■ Stored data entries
---*---

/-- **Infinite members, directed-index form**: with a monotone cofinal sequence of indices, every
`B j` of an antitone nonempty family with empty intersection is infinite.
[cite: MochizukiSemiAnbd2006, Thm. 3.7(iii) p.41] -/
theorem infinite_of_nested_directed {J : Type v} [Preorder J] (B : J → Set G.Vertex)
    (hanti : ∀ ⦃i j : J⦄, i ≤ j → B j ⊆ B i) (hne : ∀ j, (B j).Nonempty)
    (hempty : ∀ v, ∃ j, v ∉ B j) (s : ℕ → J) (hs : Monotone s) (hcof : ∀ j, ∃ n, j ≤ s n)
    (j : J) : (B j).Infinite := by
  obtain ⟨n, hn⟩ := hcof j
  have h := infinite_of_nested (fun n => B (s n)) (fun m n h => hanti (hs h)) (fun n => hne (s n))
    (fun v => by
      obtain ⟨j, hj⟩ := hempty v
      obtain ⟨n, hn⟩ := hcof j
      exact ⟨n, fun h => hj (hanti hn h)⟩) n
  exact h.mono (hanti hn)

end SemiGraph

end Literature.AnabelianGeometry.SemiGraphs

---*---

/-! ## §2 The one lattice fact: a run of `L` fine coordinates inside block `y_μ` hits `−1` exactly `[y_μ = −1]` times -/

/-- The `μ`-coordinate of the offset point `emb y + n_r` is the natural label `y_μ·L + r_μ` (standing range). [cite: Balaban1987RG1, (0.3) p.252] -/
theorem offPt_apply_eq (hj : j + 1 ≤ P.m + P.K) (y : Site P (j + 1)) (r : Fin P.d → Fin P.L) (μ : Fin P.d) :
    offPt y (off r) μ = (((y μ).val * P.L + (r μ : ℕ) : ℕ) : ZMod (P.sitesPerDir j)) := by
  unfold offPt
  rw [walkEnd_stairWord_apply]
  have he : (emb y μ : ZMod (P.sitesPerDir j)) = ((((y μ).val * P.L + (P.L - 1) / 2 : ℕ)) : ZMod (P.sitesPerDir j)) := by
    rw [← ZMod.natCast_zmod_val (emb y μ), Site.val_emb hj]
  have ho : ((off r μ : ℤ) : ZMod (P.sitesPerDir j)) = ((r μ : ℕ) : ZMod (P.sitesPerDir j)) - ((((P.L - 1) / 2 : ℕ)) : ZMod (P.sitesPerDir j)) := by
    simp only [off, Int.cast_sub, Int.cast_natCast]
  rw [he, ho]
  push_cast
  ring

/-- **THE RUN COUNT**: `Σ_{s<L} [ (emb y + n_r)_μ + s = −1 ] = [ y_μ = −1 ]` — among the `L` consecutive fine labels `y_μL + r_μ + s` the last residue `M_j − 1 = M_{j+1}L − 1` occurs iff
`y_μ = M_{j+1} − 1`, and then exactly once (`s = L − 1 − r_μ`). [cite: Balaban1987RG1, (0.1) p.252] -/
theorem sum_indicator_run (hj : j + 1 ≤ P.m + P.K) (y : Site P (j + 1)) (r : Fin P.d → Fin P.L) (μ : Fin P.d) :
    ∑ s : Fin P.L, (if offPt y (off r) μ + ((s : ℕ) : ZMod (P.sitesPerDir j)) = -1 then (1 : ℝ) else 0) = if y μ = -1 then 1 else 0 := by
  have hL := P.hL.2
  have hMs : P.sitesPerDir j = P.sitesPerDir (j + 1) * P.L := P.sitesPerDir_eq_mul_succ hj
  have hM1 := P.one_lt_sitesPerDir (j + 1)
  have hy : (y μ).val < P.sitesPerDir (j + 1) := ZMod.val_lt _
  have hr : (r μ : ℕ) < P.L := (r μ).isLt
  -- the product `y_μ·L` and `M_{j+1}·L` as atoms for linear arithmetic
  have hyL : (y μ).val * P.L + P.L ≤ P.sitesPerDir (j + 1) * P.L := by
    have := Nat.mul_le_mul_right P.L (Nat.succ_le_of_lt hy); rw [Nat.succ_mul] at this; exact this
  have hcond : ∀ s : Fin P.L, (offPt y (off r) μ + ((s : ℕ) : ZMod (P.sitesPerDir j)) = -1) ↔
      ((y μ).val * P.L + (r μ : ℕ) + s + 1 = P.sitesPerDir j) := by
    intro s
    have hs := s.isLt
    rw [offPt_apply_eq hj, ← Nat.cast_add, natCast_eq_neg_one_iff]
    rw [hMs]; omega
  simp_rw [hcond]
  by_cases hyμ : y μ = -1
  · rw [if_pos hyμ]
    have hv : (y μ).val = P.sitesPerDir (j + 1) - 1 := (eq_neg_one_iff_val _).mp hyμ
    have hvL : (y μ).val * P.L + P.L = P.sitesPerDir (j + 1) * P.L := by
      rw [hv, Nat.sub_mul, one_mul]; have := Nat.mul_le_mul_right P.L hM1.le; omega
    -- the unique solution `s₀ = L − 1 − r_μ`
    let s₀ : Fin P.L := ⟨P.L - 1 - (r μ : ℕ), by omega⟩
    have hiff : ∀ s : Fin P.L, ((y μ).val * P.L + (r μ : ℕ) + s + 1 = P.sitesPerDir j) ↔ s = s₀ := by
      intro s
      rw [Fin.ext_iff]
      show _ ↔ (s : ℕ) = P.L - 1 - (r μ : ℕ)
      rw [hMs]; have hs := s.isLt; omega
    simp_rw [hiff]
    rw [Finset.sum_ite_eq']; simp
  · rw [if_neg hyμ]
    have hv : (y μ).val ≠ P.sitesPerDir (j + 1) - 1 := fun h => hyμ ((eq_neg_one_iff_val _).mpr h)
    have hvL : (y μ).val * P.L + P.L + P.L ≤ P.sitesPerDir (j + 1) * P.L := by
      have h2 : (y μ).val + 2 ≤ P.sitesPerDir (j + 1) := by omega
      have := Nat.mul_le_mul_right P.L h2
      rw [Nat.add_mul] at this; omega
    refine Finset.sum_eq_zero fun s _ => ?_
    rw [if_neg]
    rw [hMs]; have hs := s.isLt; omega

---*---

Your answer must consist solely of the lines above between the line holding "have hM1 := P.one_lt_sitesPerDir (j + 1)" and the line holding "-- the product", inclusive, copied exactly.

■ Task answer
  have hM1 := P.one_lt_sitesPerDir (j + 1)
  have hy : (y μ).val < P.sitesPerDir (j + 1) := ZMod.val_lt _
  have hr : (r μ : ℕ) < P.L := (r μ).isLt
  -- the product `y_μ·L` and `M_{j+1}·L` as atoms for linear arithmetic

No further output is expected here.